_Activity_: Restate word for word the lines that begin the listing and end with the line holding "# GridStability/Models/DroopQVGainQAffine —".

_Input_:
import Summits.Ventures.GridStability.Models.DroopQVGainAffine

/-!
# GridStability/Models/DroopQVGainQAffine — the droop+QV Jacobian is AFFINE in the Q–V droop gains too; two-parameter (P–f × Q–V) gain boxes

Cell `gridfusion` (LADDER-GRIDFUSION, APEX LINE rung G3.b; seat gridfusion-model-8 (g4); generic half of the default-work item «G3.b-ss-DROOPQV-…-GAINBOX-2D»,
sequel of `Models/DroopQVGainAffine.lean` p558197). In model N1 (`DroopMicrogrid`, [cite: KunduEtAl2019, eqs. (4a)–(4c)]) the Q–V droop gains `k_Qi` enter only
the voltage rows `V̇_i = (v⁰_i − V_i + k_Qi(Q^set_i − Q_i))/τ_Qi`:
* §1 `withKQ κ` (the same microgrid with Q–V gains `κ`): flows, set-points, rest points, sensitivity blocks unchanged; the Jacobian is AFFINE in the Q–V
  gains, `jacMatrix (withKQ (k_Q + s·w)) = jacMatrix + s • jacSlopeKQ w` (`jacMatrix_withKQ_add`), the slope
  `jacSlopeKQ w = [[0, 0, 0], [0, 0, 0], [−diag(w/τ_Q)·Qθ, 0, −diag(w/τ_Q)·QV]]` living in the VOLTAGE ROWS only; the P–f slope `jacSlope` of p558197
  lives in the frequency rows, so the Jacobian of `(withKP κ).withKQ κ'` is JOINTLY affine in the two gain vectors (`jacMatrix_withKP_withKQ_add`);
* §2 the two-parameter vertex principle `posDef_biaffine_of_corners`: a symmetric pencil `M₀₀ + a·M₁₀ + b·M₀₁ + ab·M₁₁` (affine in each parameter
  separately) is positive definite on a box as soon as it is at the four corners (the segment lemma `posDef_affine_of_endpoints` twice);
* §3 the ℚ-twin `DroopQVData.jacSlopeKQQ` with its bridge.
Instance files choose a MULTI-AFFINE Lyapunov family `S = S₀ + a·S_P + b·S_Q + ab·S_PQ` with `S_P` on the angle/voltage block, `S_Q` on the angle/frequency
block and `S_PQ` on the angle block, so that every product of a slope of `S` with a slope of `J` it meets vanishes and the certificate matrix is multi-affine
too — eight corner certificates then cover the box. THREE COLUMNS. CERTIFIED (kernel): algebra about MODEL N1 (MV-6N) and linear algebra; no numbers, no
instance; no sentence of this file says a converter or a microgrid is stable.
-/

noncomputable section

open Real Matrix Finset
open scoped ComplexOrder

namespace Summit.Ventures.GridStability.Models

/-! ## §2 The two-parameter vertex principle -/

section Biaffine

variable {ι : Type*}

/-- **Positive definiteness on a box from the four corners** for a pencil that is affine in each of two parameters separately. [folklore] -/
theorem posDef_biaffine_of_corners {M₀₀ M₁₀ M₀₁ M₁₁ : Matrix ι ι ℝ} {a₁ a₂ b₁ b₂ a b : ℝ}
    (h11 : (M₀₀ + a₁ • M₁₀ + b₁ • M₀₁ + (a₁ * b₁) • M₁₁).PosDef) (h12 : (M₀₀ + a₁ • M₁₀ + b₂ • M₀₁ + (a₁ * b₂) • M₁₁).PosDef)
    (h21 : (M₀₀ + a₂ • M₁₀ + b₁ • M₀₁ + (a₂ * b₁) • M₁₁).PosDef) (h22 : (M₀₀ + a₂ • M₁₀ + b₂ • M₀₁ + (a₂ * b₂) • M₁₁).PosDef)
    (ha₁ : a₁ ≤ a) (ha₂ : a ≤ a₂) (hb₁ : b₁ ≤ b) (hb₂ : b ≤ b₂) :
    (M₀₀ + a • M₁₀ + b • M₀₁ + (a * b) • M₁₁).PosDef := by
  -- for fixed first parameter `c` the pencil is affine in `b`
  have hrow : ∀ c x : ℝ, M₀₀ + c • M₁₀ + x • M₀₁ + (c * x) • M₁₁ = (M₀₀ + c • M₁₀) + x • (M₀₁ + c • M₁₁) := by
    intro c x; rw [smul_add, smul_smul, mul_comm x c]; abel
  -- for fixed second parameter `b` the pencil is affine in `a`
  have hcol : ∀ x : ℝ, M₀₀ + x • M₁₀ + b • M₀₁ + (x * b) • M₁₁ = (M₀₀ + b • M₀₁) + x • (M₁₀ + b • M₁₁) := by
    intro x; rw [smul_add, smul_smul]; abel
  have h1 : (M₀₀ + a₁ • M₁₀ + b • M₀₁ + (a₁ * b) • M₁₁).PosDef := by
    rw [hrow] at h11 h12 ⊢; exact posDef_affine_of_endpoints h11 h12 hb₁ hb₂
  have h2 : (M₀₀ + a₂ • M₁₀ + b • M₀₁ + (a₂ * b) • M₁₁).PosDef := by
    rw [hrow] at h21 h22 ⊢; exact posDef_affine_of_endpoints h21 h22 hb₁ hb₂
  rw [hcol] at h1 h2 ⊢
  exact posDef_affine_of_endpoints h1 h2 ha₁ ha₂

/-- Cast plumbing for multi-affine pencils of rational literals. [folklore] -/
theorem map_ratCast_biaffine (X Y Z W : Matrix ι ι ℚ) (p q : ℚ) :
    (X + p • Y + q • Z + (p * q) • W).map ((↑) : ℚ → ℝ)
      = X.map ((↑) : ℚ → ℝ) + (p : ℝ) • Y.map ((↑) : ℚ → ℝ) + (q : ℝ) • Z.map ((↑) : ℚ → ℝ) + ((p : ℝ) * (q : ℝ)) • W.map ((↑) : ℚ → ℝ) := by
  ext i j
  simp only [Matrix.map_apply, Matrix.add_apply, Matrix.smul_apply, smul_eq_mul]
  push_cast
  ring

end Biaffine

/-! ## §1 The model with other Q–V droop gains; the Jacobian is affine in them -/

namespace DroopMicrogrid

variable {n : ℕ} (mg : DroopMicrogrid n)

/-- **The same droop microgrid with Q–V droop gains `κ`** (everything else unchanged). [cite: KunduEtAl2019, eq. (4c)] -/
def withKQ (κ : Fin n → ℝ) : DroopMicrogrid n := { mg with kQ := κ }

variable (κ : Fin n → ℝ)

/-- Gains of `withKQ κ`. [folklore] -/
@[simp] theorem withKQ_kQ : (mg.withKQ κ).kQ = κ := rfl
/-- Unchanged data of `withKQ κ`. [folklore] -/
@[simp] theorem withKQ_kP : (mg.withKQ κ).kP = mg.kP := rfl
/-- Unchanged data of `withKQ κ`. [folklore] -/
@[simp] theorem withKQ_τP : (mg.withKQ κ).τP = mg.τP := rfl
/-- Unchanged data of `withKQ κ`. [folklore] -/
@[simp] theorem withKQ_τQ : (mg.withKQ κ).τQ = mg.τQ := rfl
/-- Unchanged data of `withKQ κ`. [folklore] -/
@[simp] theorem withKQ_Vset : (mg.withKQ κ).Vset = mg.Vset := rfl
/-- The flows do not read the gains. [folklore] -/
@[simp] theorem withKQ_P : (mg.withKQ κ).P = mg.P := rfl
/-- The flows do not read the gains. [folklore] -/
@[simp] theorem withKQ_Q : (mg.withKQ κ).Q = mg.Q := rfl
/-- The sensitivity blocks do not read the gains. [folklore] -/
@[simp] theorem withKQ_Pθ : (mg.withKQ κ).Pθ = mg.Pθ := rfl
/-- The sensitivity blocks do not read the gains. [folklore] -/
@[simp] theorem withKQ_PV : (mg.withKQ κ).PV = mg.PV := rfl
/-- The sensitivity blocks do not read the gains. [folklore] -/
@[simp] theorem withKQ_Qθ : (mg.withKQ κ).Qθ = mg.Qθ := rfl
/-- The sensitivity blocks do not read the gains. [folklore] -/
@[simp] theorem withKQ_QV : (mg.withKQ κ).QV = mg.QV := rfl
/-- Frequency-row gains unchanged. [folklore] -/
@[simp] theorem withKQ_ΛP : (mg.withKQ κ).ΛP = mg.ΛP := rfl
/-- Voltage-row gains of `withKQ κ`: `κ_i/τ_Qi`. [folklore] -/
@[simp] theorem withKQ_ΛQ (i : Fin n) : (mg.withKQ κ).ΛQ i = κ i / mg.τQ i := rfl
/-- The P–f slope does not read the Q–V gains. [folklore] -/
@[simp] theorem withKQ_jacSlope (w : Fin n → ℝ) : (mg.withKQ κ).jacSlope w = mg.jacSlope w := rfl

/-- **The steady states do not depend on the Q–V gains.** [cite: KunduEtAl2019, after (5b)] -/
theorem withKQ_isSteadyState_iff (θs : Fin n → ℝ) : (mg.withKQ κ).IsSteadyState θs ↔ mg.IsSteadyState θs := Iff.rfl

/-- **The rest point does not move with the Q–V gains.** [folklore] -/
theorem withKQ_field_eq_zero {θs : Fin n → ℝ} (h : mg.IsSteadyState θs) : (mg.withKQ κ).field (θs, 0, mg.Vset) = 0 :=
  (mg.withKQ κ).field_eq_zero_of_isSteadyState ((mg.withKQ_isSteadyState_iff κ θs).2 h)

/-- **The Q–V gain slope of the Jacobian in the direction `w`**, at a state `(θ, V)`:
`[[0, 0, 0], [0, 0, 0], [−diag(w/τ_Q)·Qθ, 0, −diag(w/τ_Q)·QV]]` — voltage rows only. [folklore] -/
def jacSlopeKQ (w : Fin n → ℝ) (θ V : Fin n → ℝ) : Matrix (Fin n ⊕ (Fin n ⊕ Fin n)) (Fin n ⊕ (Fin n ⊕ Fin n)) ℝ :=
  Matrix.fromBlocks 0 0
    (Matrix.fromRows 0 (-(Matrix.diagonal (fun i => w i / mg.τQ i) * mg.Qθ θ V)))
    (Matrix.fromBlocks 0 0 0 (-(Matrix.diagonal (fun i => w i / mg.τQ i) * mg.QV θ V)))

/-- The P–f family does not read the Q–V slope. [folklore] -/
@[simp] theorem withKP_jacSlopeKQ (κ' w : Fin n → ℝ) : (mg.withKP κ').jacSlopeKQ w = mg.jacSlopeKQ w := rfl

/-- **The Jacobian is AFFINE in the Q–V droop gains**: moving them from `k_Q` to `k_Q + s·w` adds `s • jacSlopeKQ w`. [folklore] -/
theorem jacMatrix_withKQ_add (w : Fin n → ℝ) (s : ℝ) (θ V : Fin n → ℝ) :
    (mg.withKQ (fun i => mg.kQ i + s * w i)).jacMatrix θ V = mg.jacMatrix θ V + s • mg.jacSlopeKQ w θ V := by
  ext a b
  rcases a with i | i | i <;> rcases b with j | j | j <;>
    simp [DroopMicrogrid.jacMatrix, jacSlopeKQ, DroopMicrogrid.ΛQ, Matrix.fromBlocks, Matrix.fromRows,
      Matrix.fromCols, Matrix.add_apply, Matrix.neg_apply, Matrix.mul_apply, Matrix.one_apply, Matrix.diagonal_apply] <;>
    ring

/-- **Joint affinity in both gain vectors**: `jacMatrix ((withKP (k_P + s·w)).withKQ (k_Q + t·w')) = jacMatrix + s • jacSlope w + t • jacSlopeKQ w'`.
[folklore] -/
theorem jacMatrix_withKP_withKQ_add (w w' : Fin n → ℝ) (s t : ℝ) (θ V : Fin n → ℝ) :
    ((mg.withKP (fun i => mg.kP i + s * w i)).withKQ (fun i => mg.kQ i + t * w' i)).jacMatrix θ V
      = mg.jacMatrix θ V + s • mg.jacSlope w θ V + t • mg.jacSlopeKQ w' θ V := by
  have h := (mg.withKP (fun i => mg.kP i + s * w i)).jacMatrix_withKQ_add w' t θ V
  rw [withKP_kQ] at h
  rw [h, jacMatrix_withKP_add, withKP_jacSlopeKQ]

/-- Same for the deflated Jacobian (the deflation does not read the gains). [folklore] -/
theorem jacDefl_withKP_withKQ_add (w w' : Fin n → ℝ) (s t : ℝ) (θ V : Fin n → ℝ) (ζ : Fin n ⊕ (Fin n ⊕ Fin n) → ℝ) :
    ((mg.withKP (fun i => mg.kP i + s * w i)).withKQ (fun i => mg.kQ i + t * w' i)).jacDefl θ V ζ
      = mg.jacDefl θ V ζ + s • mg.jacSlope w θ V + t • mg.jacSlopeKQ w' θ V := by
  rw [DroopMicrogrid.jacDefl, DroopMicrogrid.jacDefl, jacMatrix_withKP_withKQ_add]
  abel

end DroopMicrogrid

/-! ## §3 The ℚ-twin of the Q–V gain slope at the operating point of a `DroopQVData` instance -/

namespace DroopQVData

variable {n : ℕ} (d : DroopQVData n)

/-- ℚ-twin of `jacSlopeKQ 1 (θ*, V*)` (uniform direction): voltage rows `−diag(1/τ_Q)·QθQ` and `−diag(1/τ_Q)·QVQ`. [folklore] -/
def jacSlopeKQQ : Matrix (Fin (n + 1) ⊕ (Fin (n + 1) ⊕ Fin (n + 1))) (Fin (n + 1) ⊕ (Fin (n + 1) ⊕ Fin (n + 1))) ℚ :=
  Matrix.fromBlocks 0 0
    (Matrix.fromRows 0 (-(Matrix.diagonal (fun i => 1 / d.τQ i) * d.QθQ)))
    (Matrix.fromBlocks 0 0 0 (-(Matrix.diagonal (fun i => 1 / d.τQ i) * d.QVQ)))

/-- **Bridge for the Q–V slope**: `jacSlopeKQ 1 (θ*, V*)` of the instance model IS `jacSlopeKQQ` cast. [folklore] -/
theorem jacSlopeKQ_eq (hcirc : ∀ i, d.s i ^ 2 + d.c i ^ 2 = 1) :
    d.toMicrogrid.jacSlopeKQ (fun _ => (1 : ℝ)) d.angleOf d.Vstar = d.jacSlopeKQQ.map ((↑) : ℚ → ℝ) := by
  have hg := fun i => d.toMicrogrid_gains i
  rw [DroopMicrogrid.jacSlopeKQ, d.Qθ_eq hcirc, d.QV_eq hcirc, jacSlopeKQQ]
  ext (i | i | i) (j | j | j) <;>
    simp [Matrix.fromBlocks, Matrix.fromRows, Matrix.mul_apply, Matrix.diagonal_apply, (hg i).2.1]

/-- The Q–V gains of the instance model are the rational data (cast). [folklore] -/
theorem toMicrogrid_kQ (i : Fin (n + 1)) : d.toMicrogrid.kQ i = (d.kQ i : ℝ) := rfl

end DroopQVData

end Summit.Ventures.GridStability.Models

end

_Reply to the exercise_:
import Summits.Ventures.GridStability.Models.DroopQVGainAffine

/-!
# GridStability/Models/DroopQVGainQAffine — the droop+QV Jacobian is AFFINE in the Q–V droop gains too; two-parameter (P–f × Q–V) gain boxes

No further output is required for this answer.